##### Records for this task

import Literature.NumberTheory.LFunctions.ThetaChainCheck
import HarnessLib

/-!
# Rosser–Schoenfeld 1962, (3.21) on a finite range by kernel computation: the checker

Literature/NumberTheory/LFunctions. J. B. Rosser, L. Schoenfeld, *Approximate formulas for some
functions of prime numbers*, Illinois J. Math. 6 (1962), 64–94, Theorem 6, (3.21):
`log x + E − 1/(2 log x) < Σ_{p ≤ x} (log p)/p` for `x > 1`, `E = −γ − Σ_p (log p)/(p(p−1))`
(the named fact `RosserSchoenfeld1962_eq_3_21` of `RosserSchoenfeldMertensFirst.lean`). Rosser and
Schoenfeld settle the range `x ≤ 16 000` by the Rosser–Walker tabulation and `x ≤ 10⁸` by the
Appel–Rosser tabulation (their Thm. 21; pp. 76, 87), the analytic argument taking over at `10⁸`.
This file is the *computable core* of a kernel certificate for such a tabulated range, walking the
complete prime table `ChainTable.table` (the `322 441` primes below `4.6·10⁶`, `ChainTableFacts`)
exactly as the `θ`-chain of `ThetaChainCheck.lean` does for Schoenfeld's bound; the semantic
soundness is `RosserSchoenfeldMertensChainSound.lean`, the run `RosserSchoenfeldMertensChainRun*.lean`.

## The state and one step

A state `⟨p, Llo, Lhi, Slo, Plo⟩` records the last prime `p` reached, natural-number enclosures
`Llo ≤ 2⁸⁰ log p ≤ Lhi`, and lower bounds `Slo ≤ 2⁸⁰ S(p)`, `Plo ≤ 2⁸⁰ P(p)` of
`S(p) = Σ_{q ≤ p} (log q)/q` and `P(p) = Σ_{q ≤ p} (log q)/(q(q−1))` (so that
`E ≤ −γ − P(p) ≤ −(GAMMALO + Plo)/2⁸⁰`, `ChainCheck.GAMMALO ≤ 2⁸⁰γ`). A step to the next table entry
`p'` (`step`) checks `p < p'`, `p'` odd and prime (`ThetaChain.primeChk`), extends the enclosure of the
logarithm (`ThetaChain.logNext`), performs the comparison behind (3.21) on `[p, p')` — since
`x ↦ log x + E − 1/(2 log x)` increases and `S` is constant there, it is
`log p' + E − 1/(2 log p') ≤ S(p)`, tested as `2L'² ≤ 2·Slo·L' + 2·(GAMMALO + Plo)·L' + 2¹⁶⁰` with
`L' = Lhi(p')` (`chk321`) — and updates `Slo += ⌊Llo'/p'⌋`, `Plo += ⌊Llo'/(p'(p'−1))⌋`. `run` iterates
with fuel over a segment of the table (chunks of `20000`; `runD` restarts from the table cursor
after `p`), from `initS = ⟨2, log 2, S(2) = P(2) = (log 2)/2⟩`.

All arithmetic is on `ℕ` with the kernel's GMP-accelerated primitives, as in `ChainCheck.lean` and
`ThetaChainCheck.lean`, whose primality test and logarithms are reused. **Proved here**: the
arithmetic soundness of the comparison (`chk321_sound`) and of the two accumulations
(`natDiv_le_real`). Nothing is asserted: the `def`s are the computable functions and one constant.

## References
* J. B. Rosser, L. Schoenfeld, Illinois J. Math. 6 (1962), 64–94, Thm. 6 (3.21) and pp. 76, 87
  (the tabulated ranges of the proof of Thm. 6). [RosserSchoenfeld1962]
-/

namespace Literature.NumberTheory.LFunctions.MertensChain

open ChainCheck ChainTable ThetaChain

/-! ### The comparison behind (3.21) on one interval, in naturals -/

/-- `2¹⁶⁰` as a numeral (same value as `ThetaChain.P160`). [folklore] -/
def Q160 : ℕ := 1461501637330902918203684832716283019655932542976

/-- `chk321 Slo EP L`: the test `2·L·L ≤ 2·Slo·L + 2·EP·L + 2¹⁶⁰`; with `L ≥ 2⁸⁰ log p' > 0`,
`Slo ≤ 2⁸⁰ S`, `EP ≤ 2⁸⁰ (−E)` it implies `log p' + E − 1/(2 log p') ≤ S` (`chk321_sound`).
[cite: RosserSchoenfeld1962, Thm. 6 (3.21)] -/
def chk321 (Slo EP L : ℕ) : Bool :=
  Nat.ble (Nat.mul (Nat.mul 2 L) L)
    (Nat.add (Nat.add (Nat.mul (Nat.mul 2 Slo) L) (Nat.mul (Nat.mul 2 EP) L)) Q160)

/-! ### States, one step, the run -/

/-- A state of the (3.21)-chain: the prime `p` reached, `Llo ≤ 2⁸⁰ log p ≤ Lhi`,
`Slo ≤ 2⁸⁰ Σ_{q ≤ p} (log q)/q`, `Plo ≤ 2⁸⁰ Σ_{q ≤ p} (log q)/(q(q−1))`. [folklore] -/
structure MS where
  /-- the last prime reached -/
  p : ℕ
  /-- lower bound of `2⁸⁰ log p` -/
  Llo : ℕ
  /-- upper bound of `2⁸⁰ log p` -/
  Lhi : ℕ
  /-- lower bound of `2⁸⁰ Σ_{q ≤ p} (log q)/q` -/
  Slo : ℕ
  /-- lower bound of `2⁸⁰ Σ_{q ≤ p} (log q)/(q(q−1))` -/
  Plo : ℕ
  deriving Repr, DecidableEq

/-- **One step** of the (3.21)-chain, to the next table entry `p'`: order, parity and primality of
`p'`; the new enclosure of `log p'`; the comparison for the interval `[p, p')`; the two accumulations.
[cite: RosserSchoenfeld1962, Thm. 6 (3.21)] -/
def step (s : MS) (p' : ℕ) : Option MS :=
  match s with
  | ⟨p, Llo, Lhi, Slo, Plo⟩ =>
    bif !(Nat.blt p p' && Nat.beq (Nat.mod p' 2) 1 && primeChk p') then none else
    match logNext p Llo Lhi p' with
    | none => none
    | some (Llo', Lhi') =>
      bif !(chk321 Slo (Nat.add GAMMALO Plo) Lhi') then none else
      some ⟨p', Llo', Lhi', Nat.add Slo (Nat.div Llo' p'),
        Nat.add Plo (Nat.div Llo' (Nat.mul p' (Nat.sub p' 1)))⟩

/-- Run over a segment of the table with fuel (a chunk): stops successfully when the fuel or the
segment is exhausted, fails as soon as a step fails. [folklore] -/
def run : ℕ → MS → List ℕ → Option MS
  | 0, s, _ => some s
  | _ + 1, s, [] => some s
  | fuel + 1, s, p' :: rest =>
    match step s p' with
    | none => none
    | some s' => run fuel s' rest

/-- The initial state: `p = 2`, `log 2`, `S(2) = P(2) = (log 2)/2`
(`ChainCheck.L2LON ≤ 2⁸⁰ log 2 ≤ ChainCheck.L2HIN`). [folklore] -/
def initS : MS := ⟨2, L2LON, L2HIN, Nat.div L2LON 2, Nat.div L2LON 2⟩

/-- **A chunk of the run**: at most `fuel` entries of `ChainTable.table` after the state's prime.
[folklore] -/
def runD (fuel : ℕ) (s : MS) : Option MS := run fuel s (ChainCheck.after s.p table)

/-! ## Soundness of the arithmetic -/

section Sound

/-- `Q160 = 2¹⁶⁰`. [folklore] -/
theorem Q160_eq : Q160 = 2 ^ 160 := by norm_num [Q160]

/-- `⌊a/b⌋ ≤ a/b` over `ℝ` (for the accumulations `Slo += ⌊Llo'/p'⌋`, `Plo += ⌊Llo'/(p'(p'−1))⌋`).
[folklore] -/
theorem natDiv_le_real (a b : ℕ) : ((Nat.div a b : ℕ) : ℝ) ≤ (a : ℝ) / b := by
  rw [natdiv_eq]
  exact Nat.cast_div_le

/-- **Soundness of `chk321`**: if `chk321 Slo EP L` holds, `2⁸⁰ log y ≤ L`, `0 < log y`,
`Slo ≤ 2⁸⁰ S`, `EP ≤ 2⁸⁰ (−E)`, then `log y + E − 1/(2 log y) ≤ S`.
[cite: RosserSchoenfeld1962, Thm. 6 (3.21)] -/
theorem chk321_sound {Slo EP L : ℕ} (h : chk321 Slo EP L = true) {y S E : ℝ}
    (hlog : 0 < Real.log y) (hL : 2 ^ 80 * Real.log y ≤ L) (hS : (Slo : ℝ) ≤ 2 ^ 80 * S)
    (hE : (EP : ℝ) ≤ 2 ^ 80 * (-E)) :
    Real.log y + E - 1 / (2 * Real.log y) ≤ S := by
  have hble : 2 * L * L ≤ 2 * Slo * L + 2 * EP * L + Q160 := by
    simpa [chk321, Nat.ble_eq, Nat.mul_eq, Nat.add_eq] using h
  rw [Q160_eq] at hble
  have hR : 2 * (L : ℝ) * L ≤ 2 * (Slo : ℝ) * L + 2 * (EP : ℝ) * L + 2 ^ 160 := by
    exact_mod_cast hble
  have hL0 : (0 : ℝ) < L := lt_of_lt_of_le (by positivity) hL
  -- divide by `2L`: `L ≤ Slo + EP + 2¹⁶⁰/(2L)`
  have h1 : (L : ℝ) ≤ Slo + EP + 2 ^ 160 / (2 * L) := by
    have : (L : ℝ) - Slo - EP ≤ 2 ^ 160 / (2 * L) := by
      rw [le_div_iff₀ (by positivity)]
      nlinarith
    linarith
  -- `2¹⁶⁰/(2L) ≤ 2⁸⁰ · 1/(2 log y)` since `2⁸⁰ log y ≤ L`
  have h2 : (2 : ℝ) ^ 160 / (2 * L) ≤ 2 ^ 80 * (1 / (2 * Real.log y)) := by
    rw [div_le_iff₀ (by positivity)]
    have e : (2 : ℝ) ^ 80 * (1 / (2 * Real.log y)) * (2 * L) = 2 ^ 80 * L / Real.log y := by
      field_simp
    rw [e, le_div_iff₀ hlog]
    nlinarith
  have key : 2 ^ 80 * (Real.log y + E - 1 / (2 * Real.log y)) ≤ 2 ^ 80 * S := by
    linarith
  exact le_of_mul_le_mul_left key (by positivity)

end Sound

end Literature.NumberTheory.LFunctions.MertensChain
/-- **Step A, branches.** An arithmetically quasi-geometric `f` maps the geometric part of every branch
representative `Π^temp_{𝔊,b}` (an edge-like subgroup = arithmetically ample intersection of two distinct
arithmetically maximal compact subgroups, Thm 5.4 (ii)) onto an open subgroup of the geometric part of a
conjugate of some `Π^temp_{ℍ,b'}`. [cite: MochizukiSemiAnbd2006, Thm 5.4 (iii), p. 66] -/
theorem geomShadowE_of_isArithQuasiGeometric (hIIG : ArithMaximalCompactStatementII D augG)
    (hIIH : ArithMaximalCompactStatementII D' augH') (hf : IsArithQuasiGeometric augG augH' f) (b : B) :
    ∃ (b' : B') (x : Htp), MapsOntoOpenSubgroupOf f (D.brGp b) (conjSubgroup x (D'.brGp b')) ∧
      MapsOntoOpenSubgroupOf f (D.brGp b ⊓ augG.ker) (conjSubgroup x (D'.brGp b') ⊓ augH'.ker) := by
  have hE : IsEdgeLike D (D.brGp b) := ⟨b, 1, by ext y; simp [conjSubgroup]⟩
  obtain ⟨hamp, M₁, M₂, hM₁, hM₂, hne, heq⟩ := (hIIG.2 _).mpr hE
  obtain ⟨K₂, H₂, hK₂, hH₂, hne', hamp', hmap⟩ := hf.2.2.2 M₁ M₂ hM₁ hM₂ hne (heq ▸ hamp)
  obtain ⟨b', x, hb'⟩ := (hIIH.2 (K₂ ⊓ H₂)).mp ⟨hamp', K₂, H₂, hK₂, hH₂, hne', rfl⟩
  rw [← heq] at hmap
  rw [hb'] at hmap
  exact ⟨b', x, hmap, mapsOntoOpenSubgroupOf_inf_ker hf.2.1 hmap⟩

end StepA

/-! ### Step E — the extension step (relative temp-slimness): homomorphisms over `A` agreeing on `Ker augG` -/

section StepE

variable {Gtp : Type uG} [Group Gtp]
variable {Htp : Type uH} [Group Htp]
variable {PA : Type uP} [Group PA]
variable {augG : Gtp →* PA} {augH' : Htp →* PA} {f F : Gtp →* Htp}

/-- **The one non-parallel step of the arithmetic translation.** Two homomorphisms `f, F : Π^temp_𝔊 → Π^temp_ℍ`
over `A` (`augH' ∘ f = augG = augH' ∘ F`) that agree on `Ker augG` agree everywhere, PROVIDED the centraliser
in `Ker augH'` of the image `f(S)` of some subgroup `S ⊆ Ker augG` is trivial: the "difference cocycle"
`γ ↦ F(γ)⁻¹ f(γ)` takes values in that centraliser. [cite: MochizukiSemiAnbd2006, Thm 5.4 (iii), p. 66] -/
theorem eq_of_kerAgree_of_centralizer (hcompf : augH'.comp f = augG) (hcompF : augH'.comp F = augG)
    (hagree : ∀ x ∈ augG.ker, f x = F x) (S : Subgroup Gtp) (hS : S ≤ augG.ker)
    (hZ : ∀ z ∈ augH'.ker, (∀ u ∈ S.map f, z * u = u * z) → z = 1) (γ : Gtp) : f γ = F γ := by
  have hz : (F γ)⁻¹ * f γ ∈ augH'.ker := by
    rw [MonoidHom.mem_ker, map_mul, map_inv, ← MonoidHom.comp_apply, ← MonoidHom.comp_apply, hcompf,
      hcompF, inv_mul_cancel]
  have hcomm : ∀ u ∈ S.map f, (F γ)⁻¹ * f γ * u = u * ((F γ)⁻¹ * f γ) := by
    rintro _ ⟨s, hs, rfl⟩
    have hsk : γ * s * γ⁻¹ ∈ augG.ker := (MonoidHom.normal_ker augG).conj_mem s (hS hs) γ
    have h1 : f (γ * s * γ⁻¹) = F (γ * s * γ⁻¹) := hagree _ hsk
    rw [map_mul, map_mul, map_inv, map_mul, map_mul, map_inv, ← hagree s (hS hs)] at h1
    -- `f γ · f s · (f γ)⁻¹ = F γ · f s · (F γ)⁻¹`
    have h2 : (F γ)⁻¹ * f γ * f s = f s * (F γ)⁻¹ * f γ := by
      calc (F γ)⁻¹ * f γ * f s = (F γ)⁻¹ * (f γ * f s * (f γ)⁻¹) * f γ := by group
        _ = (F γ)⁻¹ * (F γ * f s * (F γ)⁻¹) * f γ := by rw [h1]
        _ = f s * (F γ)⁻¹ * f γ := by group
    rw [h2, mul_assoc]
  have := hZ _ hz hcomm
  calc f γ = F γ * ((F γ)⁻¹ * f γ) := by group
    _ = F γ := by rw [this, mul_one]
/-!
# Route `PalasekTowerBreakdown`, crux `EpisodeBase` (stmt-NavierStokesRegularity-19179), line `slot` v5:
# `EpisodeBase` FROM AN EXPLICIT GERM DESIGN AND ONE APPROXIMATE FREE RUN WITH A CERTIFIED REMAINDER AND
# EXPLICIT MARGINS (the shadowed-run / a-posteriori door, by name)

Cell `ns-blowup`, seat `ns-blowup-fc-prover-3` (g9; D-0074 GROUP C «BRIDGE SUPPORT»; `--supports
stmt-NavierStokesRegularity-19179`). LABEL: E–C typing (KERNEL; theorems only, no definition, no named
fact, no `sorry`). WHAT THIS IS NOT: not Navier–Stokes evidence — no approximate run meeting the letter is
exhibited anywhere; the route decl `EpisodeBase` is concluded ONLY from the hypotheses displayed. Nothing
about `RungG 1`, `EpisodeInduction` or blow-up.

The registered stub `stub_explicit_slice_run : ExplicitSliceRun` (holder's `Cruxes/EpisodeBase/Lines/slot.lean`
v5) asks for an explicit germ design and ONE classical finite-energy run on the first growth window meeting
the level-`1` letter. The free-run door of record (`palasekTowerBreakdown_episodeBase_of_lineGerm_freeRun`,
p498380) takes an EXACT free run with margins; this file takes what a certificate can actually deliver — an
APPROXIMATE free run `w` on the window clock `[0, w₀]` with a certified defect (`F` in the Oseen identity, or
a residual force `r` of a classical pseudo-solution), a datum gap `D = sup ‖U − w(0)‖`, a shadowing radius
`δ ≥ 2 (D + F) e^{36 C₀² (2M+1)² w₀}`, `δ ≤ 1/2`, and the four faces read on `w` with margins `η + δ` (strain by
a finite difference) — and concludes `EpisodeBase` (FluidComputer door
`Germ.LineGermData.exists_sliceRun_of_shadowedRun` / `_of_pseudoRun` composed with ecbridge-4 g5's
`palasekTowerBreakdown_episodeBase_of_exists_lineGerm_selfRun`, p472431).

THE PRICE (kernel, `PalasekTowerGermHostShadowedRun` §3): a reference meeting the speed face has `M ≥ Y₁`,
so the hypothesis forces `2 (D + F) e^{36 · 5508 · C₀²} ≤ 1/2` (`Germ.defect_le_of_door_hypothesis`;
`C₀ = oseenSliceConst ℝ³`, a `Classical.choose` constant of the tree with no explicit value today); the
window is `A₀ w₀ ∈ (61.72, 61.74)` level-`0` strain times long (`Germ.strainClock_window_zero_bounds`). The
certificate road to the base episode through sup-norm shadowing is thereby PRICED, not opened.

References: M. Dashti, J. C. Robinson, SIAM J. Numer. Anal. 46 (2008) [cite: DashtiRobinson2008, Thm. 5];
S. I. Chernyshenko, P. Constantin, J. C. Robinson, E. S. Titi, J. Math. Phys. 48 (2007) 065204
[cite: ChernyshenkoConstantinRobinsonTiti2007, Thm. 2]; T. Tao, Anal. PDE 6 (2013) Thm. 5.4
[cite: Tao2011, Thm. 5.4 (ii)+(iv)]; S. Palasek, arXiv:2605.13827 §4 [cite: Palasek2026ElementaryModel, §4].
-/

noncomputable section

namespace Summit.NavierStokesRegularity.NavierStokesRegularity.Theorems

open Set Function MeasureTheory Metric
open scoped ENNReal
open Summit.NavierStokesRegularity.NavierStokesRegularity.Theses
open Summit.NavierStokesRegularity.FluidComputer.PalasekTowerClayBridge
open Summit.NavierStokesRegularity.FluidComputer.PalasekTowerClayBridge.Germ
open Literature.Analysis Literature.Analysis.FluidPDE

##########

◆ What is needed ◆
Give back the records above exactly, limited to the lines between the one holding "performs the comparison" and the one holding "as a numeral", inclusive.

◆ Answer to this problem ◆
logarithm (`ThetaChain.logNext`), performs the comparison behind (3.21) on `[p, p')` — since
`x ↦ log x + E − 1/(2 log x)` increases and `S` is constant there, it is
`log p' + E − 1/(2 log p') ≤ S(p)`, tested as `2L'² ≤ 2·Slo·L' + 2·(GAMMALO + Plo)·L' + 2¹⁶⁰` with
`L' = Lhi(p')` (`chk321`) — and updates `Slo += ⌊Llo'/p'⌋`, `Plo += ⌊Llo'/(p'(p'−1))⌋`. `run` iterates
with fuel over a segment of the table (chunks of `20000`; `runD` restarts from the table cursor
after `p`), from `initS = ⟨2, log 2, S(2) = P(2) = (log 2)/2⟩`.

All arithmetic is on `ℕ` with the kernel's GMP-accelerated primitives, as in `ChainCheck.lean` and
`ThetaChainCheck.lean`, whose primality test and logarithms are reused. **Proved here**: the
arithmetic soundness of the comparison (`chk321_sound`) and of the two accumulations
(`natDiv_le_real`). Nothing is asserted: the `def`s are the computable functions and one constant.

## References
* J. B. Rosser, L. Schoenfeld, Illinois J. Math. 6 (1962), 64–94, Thm. 6 (3.21) and pp. 76, 87
  (the tabulated ranges of the proof of Thm. 6). [RosserSchoenfeld1962]
-/

namespace Literature.NumberTheory.LFunctions.MertensChain

open ChainCheck ChainTable ThetaChain

/-! ### The comparison behind (3.21) on one interval, in naturals -/

/-- `2¹⁶⁰` as a numeral (same value as `ThetaChain.P160`). [folklore] -/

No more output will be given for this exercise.